Problem to solve -> How many lines below hold the string "show"? Report that number alone.

Records supplied ->
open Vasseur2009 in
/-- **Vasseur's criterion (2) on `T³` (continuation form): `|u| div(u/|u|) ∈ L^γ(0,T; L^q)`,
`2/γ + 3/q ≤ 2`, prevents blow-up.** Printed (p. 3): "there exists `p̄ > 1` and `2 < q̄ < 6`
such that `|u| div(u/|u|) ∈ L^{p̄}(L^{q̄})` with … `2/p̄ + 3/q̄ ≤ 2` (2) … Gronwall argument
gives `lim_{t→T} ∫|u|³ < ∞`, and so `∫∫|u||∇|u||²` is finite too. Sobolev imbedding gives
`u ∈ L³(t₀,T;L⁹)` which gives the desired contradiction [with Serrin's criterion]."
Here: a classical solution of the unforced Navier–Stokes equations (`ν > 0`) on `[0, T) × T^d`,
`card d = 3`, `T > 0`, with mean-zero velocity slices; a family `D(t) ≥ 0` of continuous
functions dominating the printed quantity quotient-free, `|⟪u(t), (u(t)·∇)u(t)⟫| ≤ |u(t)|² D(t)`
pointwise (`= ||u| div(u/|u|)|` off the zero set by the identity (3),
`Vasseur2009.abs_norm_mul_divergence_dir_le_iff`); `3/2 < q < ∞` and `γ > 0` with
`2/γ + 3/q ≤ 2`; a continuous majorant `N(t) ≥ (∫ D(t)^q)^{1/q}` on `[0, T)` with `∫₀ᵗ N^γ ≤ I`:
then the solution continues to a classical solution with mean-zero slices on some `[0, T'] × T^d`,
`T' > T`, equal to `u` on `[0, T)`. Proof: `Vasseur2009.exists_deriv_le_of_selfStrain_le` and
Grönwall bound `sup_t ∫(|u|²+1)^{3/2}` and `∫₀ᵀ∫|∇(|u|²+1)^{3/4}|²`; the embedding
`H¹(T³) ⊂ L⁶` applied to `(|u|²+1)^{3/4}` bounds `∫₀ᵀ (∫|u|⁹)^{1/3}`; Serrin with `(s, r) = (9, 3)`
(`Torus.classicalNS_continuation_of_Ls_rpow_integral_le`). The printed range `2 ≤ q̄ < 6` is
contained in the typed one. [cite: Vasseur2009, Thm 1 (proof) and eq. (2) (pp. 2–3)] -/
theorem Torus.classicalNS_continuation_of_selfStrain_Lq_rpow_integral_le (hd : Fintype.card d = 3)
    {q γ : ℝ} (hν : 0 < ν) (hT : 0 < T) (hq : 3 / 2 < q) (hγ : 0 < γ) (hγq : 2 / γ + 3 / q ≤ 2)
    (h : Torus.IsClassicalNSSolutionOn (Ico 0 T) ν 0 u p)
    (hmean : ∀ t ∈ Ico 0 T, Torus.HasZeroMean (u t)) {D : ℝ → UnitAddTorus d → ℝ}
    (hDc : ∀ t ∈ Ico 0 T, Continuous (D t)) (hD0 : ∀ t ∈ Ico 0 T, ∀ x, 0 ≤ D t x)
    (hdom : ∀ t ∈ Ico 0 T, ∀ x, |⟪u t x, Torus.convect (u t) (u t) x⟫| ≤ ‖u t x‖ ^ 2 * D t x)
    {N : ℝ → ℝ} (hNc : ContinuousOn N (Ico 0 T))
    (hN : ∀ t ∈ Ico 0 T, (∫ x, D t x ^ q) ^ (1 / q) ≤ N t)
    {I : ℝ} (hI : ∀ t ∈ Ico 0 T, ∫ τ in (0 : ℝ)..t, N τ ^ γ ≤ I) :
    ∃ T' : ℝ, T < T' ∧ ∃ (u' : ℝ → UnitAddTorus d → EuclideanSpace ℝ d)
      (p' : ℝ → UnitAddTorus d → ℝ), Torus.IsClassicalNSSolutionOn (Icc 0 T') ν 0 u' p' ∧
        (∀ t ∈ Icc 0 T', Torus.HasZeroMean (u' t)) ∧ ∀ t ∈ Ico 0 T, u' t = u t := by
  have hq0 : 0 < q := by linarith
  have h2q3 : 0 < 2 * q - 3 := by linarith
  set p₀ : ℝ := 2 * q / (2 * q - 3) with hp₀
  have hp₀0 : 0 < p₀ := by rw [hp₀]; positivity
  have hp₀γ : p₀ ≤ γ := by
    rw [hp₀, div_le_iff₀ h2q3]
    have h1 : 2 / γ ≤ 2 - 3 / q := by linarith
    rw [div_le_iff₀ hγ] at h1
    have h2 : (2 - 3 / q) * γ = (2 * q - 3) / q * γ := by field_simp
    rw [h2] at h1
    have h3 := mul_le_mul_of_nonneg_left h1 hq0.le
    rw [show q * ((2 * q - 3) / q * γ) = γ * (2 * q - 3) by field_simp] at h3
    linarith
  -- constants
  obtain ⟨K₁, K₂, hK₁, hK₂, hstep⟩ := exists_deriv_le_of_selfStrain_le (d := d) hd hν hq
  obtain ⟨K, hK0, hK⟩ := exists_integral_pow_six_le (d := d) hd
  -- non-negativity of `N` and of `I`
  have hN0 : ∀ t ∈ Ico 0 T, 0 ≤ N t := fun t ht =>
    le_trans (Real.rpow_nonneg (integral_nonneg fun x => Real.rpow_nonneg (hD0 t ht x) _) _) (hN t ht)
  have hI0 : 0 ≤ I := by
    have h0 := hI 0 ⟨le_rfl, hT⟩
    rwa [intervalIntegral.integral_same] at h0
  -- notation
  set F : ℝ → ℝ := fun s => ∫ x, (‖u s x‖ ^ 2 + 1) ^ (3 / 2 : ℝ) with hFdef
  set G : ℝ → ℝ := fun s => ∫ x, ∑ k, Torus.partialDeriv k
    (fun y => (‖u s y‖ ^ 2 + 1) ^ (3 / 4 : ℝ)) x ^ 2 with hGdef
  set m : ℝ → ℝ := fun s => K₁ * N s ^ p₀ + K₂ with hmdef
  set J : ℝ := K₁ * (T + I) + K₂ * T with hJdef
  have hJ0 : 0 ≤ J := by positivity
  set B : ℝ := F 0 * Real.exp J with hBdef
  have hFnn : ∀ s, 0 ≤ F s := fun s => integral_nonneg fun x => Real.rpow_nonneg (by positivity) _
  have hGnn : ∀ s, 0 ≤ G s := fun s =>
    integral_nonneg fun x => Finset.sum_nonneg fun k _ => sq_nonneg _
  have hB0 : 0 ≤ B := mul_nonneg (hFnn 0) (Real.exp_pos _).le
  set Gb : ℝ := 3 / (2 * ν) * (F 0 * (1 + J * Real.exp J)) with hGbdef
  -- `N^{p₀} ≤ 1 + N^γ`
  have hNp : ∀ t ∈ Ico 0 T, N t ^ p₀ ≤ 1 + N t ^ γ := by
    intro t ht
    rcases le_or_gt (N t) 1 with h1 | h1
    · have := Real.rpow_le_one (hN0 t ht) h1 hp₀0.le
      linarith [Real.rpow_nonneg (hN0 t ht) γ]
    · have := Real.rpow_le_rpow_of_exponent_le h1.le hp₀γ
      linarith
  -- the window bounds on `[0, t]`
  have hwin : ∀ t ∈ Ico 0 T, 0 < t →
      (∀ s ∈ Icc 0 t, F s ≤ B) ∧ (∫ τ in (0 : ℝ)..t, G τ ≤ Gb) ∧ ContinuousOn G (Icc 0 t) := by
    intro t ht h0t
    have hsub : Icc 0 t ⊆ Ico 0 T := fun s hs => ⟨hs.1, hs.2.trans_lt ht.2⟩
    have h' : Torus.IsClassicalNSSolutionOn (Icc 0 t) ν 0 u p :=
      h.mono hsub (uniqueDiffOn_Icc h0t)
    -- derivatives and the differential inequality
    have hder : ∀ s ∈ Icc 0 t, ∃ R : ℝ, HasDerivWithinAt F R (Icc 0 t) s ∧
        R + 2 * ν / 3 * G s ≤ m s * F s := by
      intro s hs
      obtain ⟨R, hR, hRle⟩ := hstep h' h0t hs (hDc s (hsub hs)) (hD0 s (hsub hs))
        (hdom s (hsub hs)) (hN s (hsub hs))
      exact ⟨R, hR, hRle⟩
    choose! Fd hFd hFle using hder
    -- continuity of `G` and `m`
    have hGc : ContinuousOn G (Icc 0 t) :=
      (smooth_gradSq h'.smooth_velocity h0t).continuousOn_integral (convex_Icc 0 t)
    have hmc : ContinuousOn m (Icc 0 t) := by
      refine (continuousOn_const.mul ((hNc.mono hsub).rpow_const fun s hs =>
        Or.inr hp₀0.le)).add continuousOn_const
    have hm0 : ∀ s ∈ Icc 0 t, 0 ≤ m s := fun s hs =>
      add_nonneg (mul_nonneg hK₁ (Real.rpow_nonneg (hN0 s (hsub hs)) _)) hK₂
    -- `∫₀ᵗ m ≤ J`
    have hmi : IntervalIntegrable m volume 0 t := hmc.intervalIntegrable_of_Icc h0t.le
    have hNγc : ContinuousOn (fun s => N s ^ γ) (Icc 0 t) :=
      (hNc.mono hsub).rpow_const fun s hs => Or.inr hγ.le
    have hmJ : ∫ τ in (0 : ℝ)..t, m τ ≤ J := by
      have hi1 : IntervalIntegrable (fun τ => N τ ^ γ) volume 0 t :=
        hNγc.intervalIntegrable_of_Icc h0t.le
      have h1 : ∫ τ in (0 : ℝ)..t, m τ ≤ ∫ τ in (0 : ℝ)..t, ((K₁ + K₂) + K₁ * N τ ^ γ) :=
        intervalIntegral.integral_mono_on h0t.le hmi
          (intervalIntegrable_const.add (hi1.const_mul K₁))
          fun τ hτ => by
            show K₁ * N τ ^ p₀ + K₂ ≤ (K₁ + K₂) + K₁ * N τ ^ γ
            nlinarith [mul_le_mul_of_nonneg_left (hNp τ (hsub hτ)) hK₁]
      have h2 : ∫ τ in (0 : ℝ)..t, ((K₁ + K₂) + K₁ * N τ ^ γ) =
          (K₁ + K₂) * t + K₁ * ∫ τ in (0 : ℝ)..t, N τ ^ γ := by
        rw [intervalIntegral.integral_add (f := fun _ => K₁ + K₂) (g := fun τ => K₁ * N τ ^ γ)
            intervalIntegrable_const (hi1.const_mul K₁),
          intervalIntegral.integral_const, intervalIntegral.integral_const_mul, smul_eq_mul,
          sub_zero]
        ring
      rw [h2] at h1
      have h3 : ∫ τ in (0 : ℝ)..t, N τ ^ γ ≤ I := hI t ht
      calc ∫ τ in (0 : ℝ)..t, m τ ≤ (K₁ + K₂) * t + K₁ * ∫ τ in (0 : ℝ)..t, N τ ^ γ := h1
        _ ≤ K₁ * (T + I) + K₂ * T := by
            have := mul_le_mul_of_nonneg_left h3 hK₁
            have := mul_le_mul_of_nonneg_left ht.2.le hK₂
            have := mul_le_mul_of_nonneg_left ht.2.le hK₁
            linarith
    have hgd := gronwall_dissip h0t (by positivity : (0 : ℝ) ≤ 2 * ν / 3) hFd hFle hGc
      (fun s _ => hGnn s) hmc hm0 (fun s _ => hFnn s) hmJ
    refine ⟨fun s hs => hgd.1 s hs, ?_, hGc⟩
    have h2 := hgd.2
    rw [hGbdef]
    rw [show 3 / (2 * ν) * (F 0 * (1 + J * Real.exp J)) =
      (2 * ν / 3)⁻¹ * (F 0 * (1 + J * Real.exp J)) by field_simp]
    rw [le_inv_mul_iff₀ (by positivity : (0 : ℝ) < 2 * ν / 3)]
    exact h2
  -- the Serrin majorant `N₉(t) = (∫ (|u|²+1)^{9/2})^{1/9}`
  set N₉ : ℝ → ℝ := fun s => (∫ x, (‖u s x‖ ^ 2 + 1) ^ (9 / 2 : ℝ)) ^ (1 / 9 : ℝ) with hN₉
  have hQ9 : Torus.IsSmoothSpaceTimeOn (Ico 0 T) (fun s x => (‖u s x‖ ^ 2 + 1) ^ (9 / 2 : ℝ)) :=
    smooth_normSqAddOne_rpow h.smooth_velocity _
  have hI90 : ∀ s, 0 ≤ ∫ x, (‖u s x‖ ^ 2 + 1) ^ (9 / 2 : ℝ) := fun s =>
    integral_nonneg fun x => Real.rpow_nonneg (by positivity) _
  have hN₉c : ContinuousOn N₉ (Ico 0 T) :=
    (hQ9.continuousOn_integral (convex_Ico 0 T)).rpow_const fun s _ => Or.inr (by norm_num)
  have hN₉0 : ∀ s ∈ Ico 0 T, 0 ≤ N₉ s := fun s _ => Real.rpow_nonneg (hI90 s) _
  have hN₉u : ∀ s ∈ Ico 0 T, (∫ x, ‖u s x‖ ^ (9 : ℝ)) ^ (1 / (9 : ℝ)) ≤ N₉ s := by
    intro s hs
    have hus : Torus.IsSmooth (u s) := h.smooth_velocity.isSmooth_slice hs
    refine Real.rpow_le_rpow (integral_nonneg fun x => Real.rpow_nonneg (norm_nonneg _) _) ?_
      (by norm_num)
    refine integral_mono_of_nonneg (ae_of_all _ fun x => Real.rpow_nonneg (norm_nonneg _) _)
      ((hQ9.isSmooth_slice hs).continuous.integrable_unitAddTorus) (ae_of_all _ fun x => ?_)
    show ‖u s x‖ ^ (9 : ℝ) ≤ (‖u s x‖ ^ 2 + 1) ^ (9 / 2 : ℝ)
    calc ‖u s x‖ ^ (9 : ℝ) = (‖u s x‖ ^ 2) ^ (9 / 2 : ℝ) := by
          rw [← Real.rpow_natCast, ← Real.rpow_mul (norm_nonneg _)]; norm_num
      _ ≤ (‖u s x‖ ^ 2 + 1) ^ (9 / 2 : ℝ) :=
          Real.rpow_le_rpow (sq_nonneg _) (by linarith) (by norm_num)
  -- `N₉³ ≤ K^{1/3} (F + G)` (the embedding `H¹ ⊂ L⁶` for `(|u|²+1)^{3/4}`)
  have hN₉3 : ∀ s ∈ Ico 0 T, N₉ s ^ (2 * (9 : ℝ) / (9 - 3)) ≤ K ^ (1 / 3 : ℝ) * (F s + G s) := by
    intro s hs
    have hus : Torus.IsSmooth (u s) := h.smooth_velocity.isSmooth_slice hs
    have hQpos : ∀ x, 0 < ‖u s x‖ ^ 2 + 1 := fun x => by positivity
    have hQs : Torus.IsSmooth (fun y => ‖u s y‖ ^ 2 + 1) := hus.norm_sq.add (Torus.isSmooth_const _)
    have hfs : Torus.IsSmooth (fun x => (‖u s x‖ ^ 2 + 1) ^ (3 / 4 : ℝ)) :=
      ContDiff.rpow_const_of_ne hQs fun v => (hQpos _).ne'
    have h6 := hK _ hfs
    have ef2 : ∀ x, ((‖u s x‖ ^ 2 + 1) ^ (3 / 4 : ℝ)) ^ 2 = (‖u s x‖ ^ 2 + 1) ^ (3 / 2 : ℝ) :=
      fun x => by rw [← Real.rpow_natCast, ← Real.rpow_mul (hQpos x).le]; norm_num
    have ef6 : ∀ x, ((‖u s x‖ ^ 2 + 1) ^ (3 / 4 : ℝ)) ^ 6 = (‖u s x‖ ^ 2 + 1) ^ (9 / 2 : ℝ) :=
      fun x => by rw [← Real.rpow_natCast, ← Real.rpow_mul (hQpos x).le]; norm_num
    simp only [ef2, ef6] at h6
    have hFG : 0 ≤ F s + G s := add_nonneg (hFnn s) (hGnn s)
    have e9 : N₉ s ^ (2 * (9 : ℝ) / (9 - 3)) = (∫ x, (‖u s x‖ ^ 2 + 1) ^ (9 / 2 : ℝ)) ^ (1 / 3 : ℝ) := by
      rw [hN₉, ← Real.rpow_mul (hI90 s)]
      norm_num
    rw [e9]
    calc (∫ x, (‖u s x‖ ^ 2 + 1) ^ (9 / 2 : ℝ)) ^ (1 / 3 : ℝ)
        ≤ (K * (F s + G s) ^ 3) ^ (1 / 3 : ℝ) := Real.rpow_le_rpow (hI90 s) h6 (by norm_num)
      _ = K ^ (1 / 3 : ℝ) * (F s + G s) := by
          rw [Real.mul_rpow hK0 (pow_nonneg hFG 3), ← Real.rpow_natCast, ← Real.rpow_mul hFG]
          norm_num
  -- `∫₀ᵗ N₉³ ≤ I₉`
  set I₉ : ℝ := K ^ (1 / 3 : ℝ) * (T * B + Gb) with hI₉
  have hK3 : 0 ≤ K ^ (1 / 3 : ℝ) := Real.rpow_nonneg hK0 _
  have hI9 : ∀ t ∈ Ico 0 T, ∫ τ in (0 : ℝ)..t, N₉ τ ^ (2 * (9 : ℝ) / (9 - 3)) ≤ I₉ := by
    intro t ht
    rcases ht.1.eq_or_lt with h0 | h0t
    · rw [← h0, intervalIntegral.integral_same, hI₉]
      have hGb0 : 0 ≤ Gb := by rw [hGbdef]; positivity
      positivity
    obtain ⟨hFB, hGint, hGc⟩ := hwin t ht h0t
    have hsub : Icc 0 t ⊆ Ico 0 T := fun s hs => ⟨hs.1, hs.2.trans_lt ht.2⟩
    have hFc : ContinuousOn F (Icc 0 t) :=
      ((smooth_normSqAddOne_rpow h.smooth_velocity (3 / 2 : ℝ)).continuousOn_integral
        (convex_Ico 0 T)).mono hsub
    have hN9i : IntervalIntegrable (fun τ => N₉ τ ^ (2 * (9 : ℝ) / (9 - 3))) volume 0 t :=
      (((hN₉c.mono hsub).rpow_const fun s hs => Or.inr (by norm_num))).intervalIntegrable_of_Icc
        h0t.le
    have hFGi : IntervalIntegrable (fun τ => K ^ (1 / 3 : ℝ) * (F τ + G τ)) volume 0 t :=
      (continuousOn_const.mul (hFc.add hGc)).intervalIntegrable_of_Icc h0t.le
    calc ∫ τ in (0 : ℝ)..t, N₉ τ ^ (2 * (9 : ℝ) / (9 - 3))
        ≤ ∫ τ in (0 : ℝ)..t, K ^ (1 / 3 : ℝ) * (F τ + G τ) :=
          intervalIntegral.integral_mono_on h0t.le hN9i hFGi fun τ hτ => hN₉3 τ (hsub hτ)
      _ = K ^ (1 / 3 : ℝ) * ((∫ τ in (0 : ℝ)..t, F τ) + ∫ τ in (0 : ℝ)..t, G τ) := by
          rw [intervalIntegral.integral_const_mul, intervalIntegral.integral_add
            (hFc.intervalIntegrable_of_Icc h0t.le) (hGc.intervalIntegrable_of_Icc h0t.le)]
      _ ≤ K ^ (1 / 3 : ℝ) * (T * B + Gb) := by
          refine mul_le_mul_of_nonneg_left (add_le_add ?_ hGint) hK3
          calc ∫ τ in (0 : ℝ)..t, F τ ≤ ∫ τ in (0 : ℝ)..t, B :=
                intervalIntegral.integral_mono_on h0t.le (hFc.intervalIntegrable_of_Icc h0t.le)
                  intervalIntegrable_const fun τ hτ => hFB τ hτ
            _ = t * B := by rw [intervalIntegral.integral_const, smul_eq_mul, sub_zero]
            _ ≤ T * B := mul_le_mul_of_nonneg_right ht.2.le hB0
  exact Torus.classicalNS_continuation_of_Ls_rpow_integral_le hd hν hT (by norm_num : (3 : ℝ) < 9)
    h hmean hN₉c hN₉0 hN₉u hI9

Written solution -> 4